By "booted 64-bit", you mean running a 64-bit kernel. It doesn't matter if
you're running the 32-bit or 64-bit kernel from a userspace app's point of
view - 32-bit and 64-bit userspace apps can run on either kernel. All Apple's
apps that ship with Snow Leopard are 64-bit (Safari included). A 64-bit Flash
would run in 64-bit on all Intel 64-bit capable systems regardless of kernel -
reducing memory footprint, because the 32-bit frameworks, currently loaded to
service 32-bit Flash* would not need to be loaded into RAM any more.

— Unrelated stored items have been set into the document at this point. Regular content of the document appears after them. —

import Mathlib
import HarnessLib
import Summits.ResolutionOfSingularities.ResolutionOfSingularities.Theorems.WildQuotientsWildQuotientResolutionS1aBlowupChartNode
import Summits.ResolutionOfSingularities.ResolutionOfSingularities.Theorems.WildQuotientsWildQuotientResolutionS1aAuxCharts

/-!
# S1a — FROM A RING-LEVEL (CENSUS-TYPE) CERTIFICATE TO `AuxOrbitAt`: the single-chart case, end to end

[OURS · L1 W4.5c · lead-1 g9; plan-1 g12 RULING 10:56:19Z (d) «the bridge from census certificates to the A stub»] — NOT statements of the manuscript;
counted 0; AI-level work, weaker than expert review. Crux stmt-ResolutionOfSingularities-17941, line `s1a-logminvertex` v10, registered research stub
`stub_auxWithinReachAux` (orbit disjunct, attack form `AuxChartsAt`). Route-independent.

What a census certificate IS, in tree vocabulary, at ONE special chart `O` of a model `M` (node `(B, 𝒜, σ, e)`): a FIRST-LEVEL weighted centre `(f, δ, w)`
(K1′-regular, σ-adapted, homogeneous, Veronese degree `d`; `IsCentreChartData`), whose zero set on `O` is CLOSED in `M.V`, lies in the bad locus and contains
a top-dimensional component of `nonKillable M`; a σ-fixed NORMALISED COVER `(k, y_j ∈ K_{dk})`; and on every chart ring `ChartRing 𝒜 f w (dk) y_j` SECOND-LEVEL
ring kill data (`RingKillData`, …S1aBlowupChartNode p628829). This file proves that such a certificate gives `AuxChartsAt M` (…S1aAuxCharts p626350), hence
`AuxOrbitAt M` on a separated model:
* `NodeAtlas.IsCentreChartData` and ★ `exists_isCentreChart_of_data` (the CENTRE-chart twin of the producer p627540: the chart filtration
  `chartFiltration O ((traceFiltration 𝒜 f w).comap e)` with its pieces on `O` and its support on `O` = the zero set of the trace);
* ★★ `GameFrame.GModel.auxChartsAt_of_ringData` and `auxOrbitAt_of_ringData`.
-/

set_option linter.dupNamespace false

noncomputable section

universe u

open CategoryTheory Limits AlgebraicGeometry TopologicalSpace Topology Opposite
open Literature.AlgebraicGeometry.Resolution Literature.AlgebraicGeometry.RelativeSpec
open Summit.ResolutionOfSingularities.ResolutionOfSingularities.Theorems.WildQuotientResolution.S1
open Summit.ResolutionOfSingularities.ResolutionOfSingularities.Theorems.WildQuotientResolution.S1.NodeAtlas
open Summit.ResolutionOfSingularities.ResolutionOfSingularities.Theorems.WildQuotientResolution.S1.ProducerStep
open Summit.ResolutionOfSingularities.ResolutionOfSingularities.Theorems.WildQuotientResolution.S1.CoarseChart
open Summit.ResolutionOfSingularities.ResolutionOfSingularities.Theorems.WildQuotientResolution.S1.BlowupCharts
open Summit.ResolutionOfSingularities.ResolutionOfSingularities.Theorems.WildQuotientResolution.S1.ChartData
open Summit.ResolutionOfSingularities.ResolutionOfSingularities.Theorems.WildQuotientResolution.S1.ExtendRees
open Summit.ResolutionOfSingularities.ResolutionOfSingularities.Theorems.WildQuotientResolution.S1.KillableTransport

/-! ## Centre chart DATA and the centre-chart producer -/

namespace Summit.ResolutionOfSingularities.ResolutionOfSingularities.Theorems.WildQuotientResolution.S1.NodeAtlas

variable (p : ℕ) {V Y : Scheme.{u}} {q : V ⟶ Y} {G : Type*} [Group G] (ρ : ActionOver q G) (g₀ : G)

/-- **CENTRE CHART DATA** on a stable affine open `O` with Veronese degree `d`: the body of `IsCentreChart` with the Rees filtration REMOVED (tame node
presenting `Γ(V, O)` with the `g₀`-intertwining; a K1′-regular σ-adapted homogeneous weighted centre; `d` a Veronese degree). [OURS · L1 W4.5c] -/
def IsCentreChartData (d : ℕ) (O : ρ.StableAffineOpens) : Prop :=
  ∃ (_ : IsAffineOpen O.1) (m : ℕ) (r : Fin m → ℕ) (B : Type u) (_ : CommRing B)
    (𝒜 : (Π j : Fin m, ZMod (r j)) → AddSubgroup B) (_ : GradedRing 𝒜) (σ : B ≃+* B)
    (e : Γ(V, O.1) ≃+* ↥(𝒜 0)),
    IsTameNode p B 𝒜 σ ∧
    (∀ t : Γ(V, O.1),
      ((e ((ρ.aut g₀⁻¹).hom.appLE O.1 O.1 (O.2.1 g₀⁻¹).ge t) : ↥(𝒜 0)) : B) = σ ((e t : ↥(𝒜 0)) : B)) ∧
    ∃ (c : ℕ) (f : Fin c → B) (δ : Fin c → Π j : Fin m, ZMod (r j)) (w : Fin c → ℕ),
      0 < c ∧ (∀ i, f i ∈ 𝒜 (δ i)) ∧ (∀ i, 0 < w i) ∧
      RingTheory.Sequence.IsRegular B (List.ofFn f) ∧ IsRegularRing (B ⧸ Ideal.span (Set.range f)) ∧
      (∀ n : ℕ, ((weightedFiltration f w).ideal n).map (σ : B →+* B) ≤ (weightedFiltration f w).ideal n) ∧
      CoarseChart.VeroneseNormalised 𝒜 f w d

end Summit.ResolutionOfSingularities.ResolutionOfSingularities.Theorems.WildQuotientResolution.S1.NodeAtlas

namespace Summit.ResolutionOfSingularities.ResolutionOfSingularities.Theorems.WildQuotientResolution.S1.ChartData

variable {V : Scheme.{u}} [IsLocallyNoetherian V]

/-- **Support of the chart filtration on its chart** is the zero locus of the given ideal. [OURS · L1 W4.5c] -/
theorem mem_support_chartFiltration_iff (O : V.Opens) (hO : IsAffineOpen O) (K : IdealFiltration Γ(V, O)) (n : ℕ) {v : V} (hv : v ∈ O) :
    v ∈ ((((chartFiltration O K).ideal n).support : Set V)) ↔ v ∈ V.zeroLocus (U := O) (K.ideal n : Set Γ(V, O)) := by
  have h := filtration_chartFiltration O hO K n
  rw [ReesFiltration.filtration_ideal] at h
  change v ∈ ((chartFiltration O K).ideal n).support ↔ _
  rw [Scheme.IdealSheafData.mem_support_iff_of_mem (U := ⟨O, hO⟩) hv, h]

/-- **Support of the chart filtration** = closure of the zero locus on the chart. [OURS · L1 W4.5c] -/
theorem support_chartFiltration (O : V.Opens) (hO : IsAffineOpen O) (K : IdealFiltration Γ(V, O)) (n : ℕ) :
    ((((chartFiltration O K).ideal n).support : Set V)) = closure (V.zeroLocus (U := O) (K.ideal n : Set Γ(V, O)) ∩ (O : Set V)) := by
  rw [chartFiltration, support_pushforwardRees]
  congr 1
  ext x
  constructor
  · rintro ⟨u, hu, rfl⟩
    refine ⟨?_, u.2⟩
    have := (mem_support_chartFiltration_iff O hO K n u.2).mp ?_
    · exact this
    · rw [chartFiltration, support_pushforwardRees]
      exact subset_closure ⟨u, hu, rfl⟩
  · rintro ⟨hx, hxO⟩
    refine ⟨⟨x, hxO⟩, ?_, rfl⟩
    have h1 : x ∈ ((((chartFiltration O K).ideal n).support : Set V)) := (mem_support_chartFiltration_iff O hO K n hxO).mpr hx
    rw [chartFiltration, pushforwardRees_ideal, Scheme.IdealSheafData.support_map] at h1
    -- `x ∈ closure (ι '' S)` with `x ∈ O`: pull back along the open immersion
    let S : Set (O : Scheme.{u}) := ((((ofTop (K.map (O.ι.appLE O ⊤ O.ι_preimage_self.ge).hom)).ideal n).support : Set (O : Scheme.{u})))
    have hopen : IsOpenEmbedding (O.ι.base) := O.ι.isOpenEmbedding
    have h2 : (⟨x, hxO⟩ : (O : Scheme.{u})) ∈ O.ι.base ⁻¹' closure (O.ι.base '' S) := h1
    have h3 := hopen.isOpenMap.preimage_closure_subset_closure_preimage h2
    rw [Set.preimage_image_eq _ hopen.injective] at h3
    rwa [(((ofTop (K.map (O.ι.appLE O ⊤ O.ι_preimage_self.ge).hom)).ideal n).support).isClosed.closure_eq] at h3

end Summit.ResolutionOfSingularities.ResolutionOfSingularities.Theorems.WildQuotientResolution.S1.ChartData

namespace Summit.ResolutionOfSingularities.ResolutionOfSingularities.Theorems.WildQuotientResolution.S1.NodeAtlas

open ChartData

variable {p : ℕ} {V Y : Scheme.{u}} {q : V ⟶ Y} {G : Type*} [Group G] {ρ : ActionOver q G} {g₀ : G}

/-- ★ **THE CENTRE-CHART PRODUCER**: centre chart DATA on `O` give the Rees filtration `chartFiltration O ((trace).comap e)` for which `O` IS a centre chart,
with its pieces on `O` equal to the traces and its support = the closure of the zero set of the degree-`d` trace on `O`. [OURS · L1 W4.5c] -/
theorem exists_isCentreChart_of_data [IsLocallyNoetherian V] {d : ℕ} {O : ρ.StableAffineOpens} (h : IsCentreChartData p ρ g₀ d O) :
    ∃ (𝒦 : ReesFiltration V) (hO : IsAffineOpen O.1), IsCentreChart p ρ g₀ 𝒦 d O ∧
      ∃ (m : ℕ) (r : Fin m → ℕ) (B : Type u) (_ : CommRing B) (𝒜 : (Π j : Fin m, ZMod (r j)) → AddSubgroup B) (_ : GradedRing 𝒜) (σ : B ≃+* B)
        (e : Γ(V, O.1) ≃+* ↥(𝒜 0)) (c : ℕ) (f : Fin c → B) (δ : Fin c → Π j : Fin m, ZMod (r j)) (w : Fin c → ℕ),
        IsTameNode p B 𝒜 σ ∧
        (∀ t : Γ(V, O.1), ((e ((ρ.aut g₀⁻¹).hom.appLE O.1 O.1 (O.2.1 g₀⁻¹).ge t) : ↥(𝒜 0)) : B) = σ ((e t : ↥(𝒜 0)) : B)) ∧
        (∀ i, f i ∈ 𝒜 (δ i)) ∧ (∀ i, 0 < w i) ∧ RingTheory.Sequence.IsRegular B (List.ofFn f) ∧ IsRegularRing (B ⧸ Ideal.span (Set.range f)) ∧
        (∀ n : ℕ, ((weightedFiltration f w).ideal n).map (σ : B →+* B) ≤ (weightedFiltration f w).ideal n) ∧
        CoarseChart.VeroneseNormalised 𝒜 f w d ∧
        (∀ n : ℕ, (𝒦.filtration ⟨O.1, hO⟩).ideal n = ((traceFiltration 𝒜 f w).ideal n).comap (e : Γ(V, O.1) →+* ↥(𝒜 0))) ∧
        ∀ n : ℕ, (((𝒦.ideal n).support : Set V)) =
          closure (V.zeroLocus (U := O.1) ((((traceFiltration 𝒜 f w).ideal n).comap (e : Γ(V, O.1) →+* ↥(𝒜 0)) : Ideal Γ(V, O.1)) : Set Γ(V, O.1))
            ∩ (O.1 : Set V)) := by
  obtain ⟨hO, m, r, B, _, 𝒜, _, σ, e, hnode, hσ, c, f, δ, w, hc, hf, hw, hK1, hK1', hσJ, hver⟩ := h
  let K : IdealFiltration Γ(V, O.1) := (CoarseChart.traceFiltration 𝒜 f w).comap (e : Γ(V, O.1) →+* ↥(𝒜 0))
  refine ⟨chartFiltration O.1 K, hO, ⟨hO, m, r, B, inferInstance, 𝒜, inferInstance, σ, e, hnode, hσ, c, f, δ, w, hc, hf, hw, hK1, hK1', hσJ,
    fun n => ?_, hver⟩, m, r, B, inferInstance, 𝒜, inferInstance, σ, e, c, f, δ, w, hnode, hσ, hf, hw, hK1, hK1', hσJ, hver, fun n => ?_, fun n => ?_⟩
  · rw [filtration_chartFiltration O.1 hO K n]; rfl
  · rw [filtration_chartFiltration O.1 hO K n]; rfl
  · rw [support_chartFiltration O.1 hO K n]; rfl

end Summit.ResolutionOfSingularities.ResolutionOfSingularities.Theorems.WildQuotientResolution.S1.NodeAtlas

/-! ## The single-chart certificate ⇒ `AuxChartsAt` ⇒ `AuxOrbitAt` -/

namespace Summit.ResolutionOfSingularities.ResolutionOfSingularities.Theorems.WildQuotientResolution.S1.GameFrame.GModel

variable {p : ℕ} {X' X₁ : Scheme.{0}} {q : X' ⟶ X₁} {G : Type} [Group G] {ρ : G →* Aut X'} {g₀ : G}

/-- ★★ **A SINGLE-CHART RING CERTIFICATE GIVES `AuxChartsAt`.** On a model `M` (`G = ⟨g₀⟩` finite, `p` prime; no base hypothesis needed): a stable affine open `O` with EXPLICIT
node `(B, 𝒜, σ, e)` (tame; `hσp`; intertwining `g₀`) and FIRST-LEVEL centre `(f, δ, w)` of Veronese degree `d` (K1′-regular, σ-adapted, homogeneous),
whose degree-`d` trace has a zero set `Z₀` on `O` that is CLOSED in `M.V`, lies in `Z(M)` and contains a top-dimensional component of `nonKillable M`;
a σ-fixed cover `(k, y)` of `K_{dk}` generating up to radical; and SECOND-LEVEL `RingKillData` on every chart ring. Then `M.AuxChartsAt`.
[OURS · L1 W4.5c] -/
theorem auxChartsAt_of_ringData [Finite G] (hp : p.Prime) (hG : ∀ g : G, g ∈ Subgroup.zpowers g₀) (M : GModel p q G ρ g₀)
    (O : M.act.StableAffineOpens) (hO : IsAffineOpen O.1)
    {m : ℕ} (r : Fin m → ℕ) {B : Type} [CommRing B] (𝒜 : (Π j : Fin m, ZMod (r j)) → AddSubgroup B) [GradedRing 𝒜] (σ : B ≃+* B)
    (e : Γ(M.V, O.1) ≃+* ↥(𝒜 0)) (htame : IsTameNode p B 𝒜 σ) (hσp : ∀ x : B, (⇑σ)^[p] x = x)
    (hσ : ∀ t : Γ(M.V, O.1), ((e ((M.act.aut g₀⁻¹).hom.appLE O.1 O.1 (O.2.1 g₀⁻¹).ge t) : ↥(𝒜 0)) : B) = σ ((e t : ↥(𝒜 0)) : B))
    {c : ℕ} (f : Fin c → B) {δ : Fin c → Π j : Fin m, ZMod (r j)} (w : Fin c → ℕ) (hc : 0 < c) (hf : ∀ i, f i ∈ 𝒜 (δ i)) (hw : ∀ i, 0 < w i)
    (hK1 : RingTheory.Sequence.IsRegular B (List.ofFn f)) (hK1' : IsRegularRing (B ⧸ Ideal.span (Set.range f)))
    (hσJ : ∀ n : ℕ, ((weightedFiltration f w).ideal n).map (σ : B →+* B) ≤ (weightedFiltration f w).ideal n)
    {d : ℕ} (hver : VeroneseNormalised 𝒜 f w d)
    (hZcl : IsClosed (M.V.zeroLocus (U := O.1) ((((traceFiltration 𝒜 f w).ideal d).comap (e : Γ(M.V, O.1) →+* ↥(𝒜 0)) : Ideal Γ(M.V, O.1)) :
      Set Γ(M.V, O.1)) ∩ (O.1 : Set M.V)))
    (hZbad : M.V.zeroLocus (U := O.1) ((((traceFiltration 𝒜 f w).ideal d).comap (e : Γ(M.V, O.1) →+* ↥(𝒜 0)) : Ideal Γ(M.V, O.1)) :
      Set Γ(M.V, O.1)) ∩ (O.1 : Set M.V) ⊆ M.badLocus)
    (htop : ∃ t ∈ irreducibleComponents ↥M.nonKillable, topologicalKrullDim ↥t = M.jInf ∧
      Subtype.val '' t ⊆ M.V.zeroLocus (U := O.1) ((((traceFiltration 𝒜 f w).ideal d).comap (e : Γ(M.V, O.1) →+* ↥(𝒜 0)) : Ideal Γ(M.V, O.1)) :
        Set Γ(M.V, O.1)) ∩ (O.1 : Set M.V))
    {k : ℕ} (hk0 : k ≠ 0) {L : ℕ} (y : Fin L → ↥(𝒜 0)) (hy : ∀ j, y j ∈ (traceFiltration 𝒜 f w).ideal (d * k))
    (hσy : ∀ j, σ (y j : B) = y j)
    (hrad : ∀ i : Fin c, cobordantAlgebra.u' f w i ∈ (Ideal.span (Set.range fun j => coverElement 𝒜 f w (d * k) (y j) (hy j))).radical)
    (hdata : ∀ j : Fin L, letI := chartNodeGradedRing r 𝒜 f w hf (d * k) (y j) (hy j)
      RingKillData p (Fin.cons 0 r : Fin (m + 1) → ℕ) (ChartRing 𝒜 f w (d * k) (y j) (hy j)) (chartNodeGrading r 𝒜 f w hf (d * k) (y j) (hy j))
        (sigmaChart 𝒜 f w (d * k) (y j) (hy j) σ hσJ hp.pos hσp (hσy j))) :
    M.AuxChartsAt := by
  haveI : IsLocallyNoetherian M.V := M.isLocallyNoetherian
  -- the first-level centre chart from the data
  obtain ⟨𝒦, hO', hcentre, -⟩ := NodeAtlas.exists_isCentreChart_of_data (p := p) (ρ := M.act) (g₀ := g₀) (d := d) (O := O)
    ⟨hO, m, r, B, inferInstance, 𝒜, inferInstance, σ, e, htame, hσ, c, f, δ, w, hc, hf, hw, hK1, hK1', hσJ, hver⟩
  -- we use the concrete filtration: redo the construction to keep its formulas
  let K : IdealFiltration Γ(M.V, O.1) := (traceFiltration 𝒜 f w).comap (e : Γ(M.V, O.1) →+* ↥(𝒜 0))
  let 𝒦₀ : ReesFiltration M.V := chartFiltration O.1 K
  have h𝒦₀O : ∀ n, (𝒦₀.filtration ⟨O.1, hO⟩).ideal n = ((traceFiltration 𝒜 f w).ideal n).comap (e : Γ(M.V, O.1) →+* ↥(𝒜 0)) := fun n =>
    filtration_chartFiltration O.1 hO K n
  have hcentre₀ : IsCentreChart p M.act g₀ 𝒦₀ d O :=
    ⟨hO, m, r, B, inferInstance, 𝒜, inferInstance, σ, e, htame, hσ, c, f, δ, w, hc, hf, hw, hK1, hK1', hσJ, h𝒦₀O, hver⟩
  -- the hypotheses, restated for the filtration `K`
  have hZcl' : IsClosed (M.V.zeroLocus (U := O.1) (K.ideal d : Set Γ(M.V, O.1)) ∩ (O.1 : Set M.V)) := hZcl
  have hZbad' : M.V.zeroLocus (U := O.1) (K.ideal d : Set Γ(M.V, O.1)) ∩ (O.1 : Set M.V) ⊆ M.badLocus := hZbad
  have hsupp : (((𝒦₀.ideal d).support : Set M.V)) = M.V.zeroLocus (U := O.1) (K.ideal d : Set Γ(M.V, O.1)) ∩ (O.1 : Set M.V) := by
    rw [support_chartFiltration O.1 hO K d, hZcl'.closure_eq]
  have hsuppO : (((𝒦₀.ideal d).support : Set M.V)) ∩ (O.1 : Set M.V) = M.V.zeroLocus (U := O.1) (K.ideal d : Set Γ(M.V, O.1)) ∩ (O.1 : Set M.V) := by
    rw [hsupp, Set.inter_assoc, Set.inter_self]
  refine ⟨1, fun _ => O, fun _ => 𝒦₀, d, hver.1, fun _ => hcentre₀, fun _ _ U _ _ n => rfl, fun _ => ?_, fun _ => ?_, ?_, ?_⟩
  · -- the chart covers the closure of its support
    rw [hsuppO, hZcl'.closure_eq]
    exact Set.inter_subset_right.trans (Set.subset_iUnion (fun _ : Fin 1 => ((O.1 : Set M.V))) 0)
  · rw [hsuppO]; exact hZbad'
  · obtain ⟨t, ht, hdt, hts⟩ := htop
    refine ⟨t, ht, hdt, fun x hx => Set.mem_iUnion.mpr ⟨0, ?_⟩⟩
    change x ∈ (((𝒦₀.ideal d).support : Set M.V)) ∩ (O.1 : Set M.V)
    rw [hsuppO]
    exact hts hx
  · -- killability over the support of ANY agreeing `G`-stable extension, for every move
    intro J hJG hJagree hJsupp M' π' hbl hπ hr hcomm v' hv' hvs
    have hJO : ∀ n : ℕ, (J.filtration ⟨O.1, hO⟩).ideal n = ((traceFiltration 𝒜 f w).ideal n).comap (e : Γ(M.V, O.1) →+* ↥(𝒜 0)) := fun n => by
      rw [hJagree 0 hO n]; exact h𝒦₀O n
    have hvO : π'.base v' ∈ O.1 := by
      have := hJsupp hvs
      obtain ⟨i, hi⟩ := Set.mem_iUnion.mp this
      exact hi
    exact killableAt_over_of_ringKillData hp.pos hG M M' J d (fun g => hJG g d) π' hbl hr hcomm O hO r 𝒜 σ e htame hσp hσ f w hf hw hK1 hK1' hσJ
      hJO hver hk0 y hy hσy hrad hdata v' hvO

/-- ★★ **… HENCE `AuxOrbitAt`** on a separated model (every model of a datum is separated, `isSeparated_of_datum`). [OURS · L1 W4.5c] -/
theorem auxOrbitAt_of_auxChartsAt_of_separated [Finite G] (hG : ∀ g : G, g ∈ Subgroup.zpowers g₀) (M : GModel p q G ρ g₀) [M.V.IsSeparated]
    (h : M.AuxChartsAt) : M.AuxOrbitAt :=
  AuxCharts.Model.auxOrbitAt_of_auxChartsAt hG M h

end Summit.ResolutionOfSingularities.ResolutionOfSingularities.Theorems.WildQuotientResolution.S1.GameFrame.GModel

end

If you're interested in which userspace apps you run are 32-bit vs 64-bit,
Activity Monitor has a "Kind" column - or in 'top' in the terminal, the 32-bit
apps will have a '-' before their name.

The 'extensions' you refer to are kernel extensions. By default, Snow Leopard
still runs, on all systems, with a 32-bit kernel. A 64-bit kernel is available
(and will presumably be the default in the future), but most third-party
kernel extensions are shipped only in 32-bit form. Unlike userspace apps,
32-bit kernel extensions can't be run in the 64-bit kernel, so Apple still
uses the 32-bit kernel by default so that people's kernel extensions will
still work.

* and iTunes if you're running it, but that's another story...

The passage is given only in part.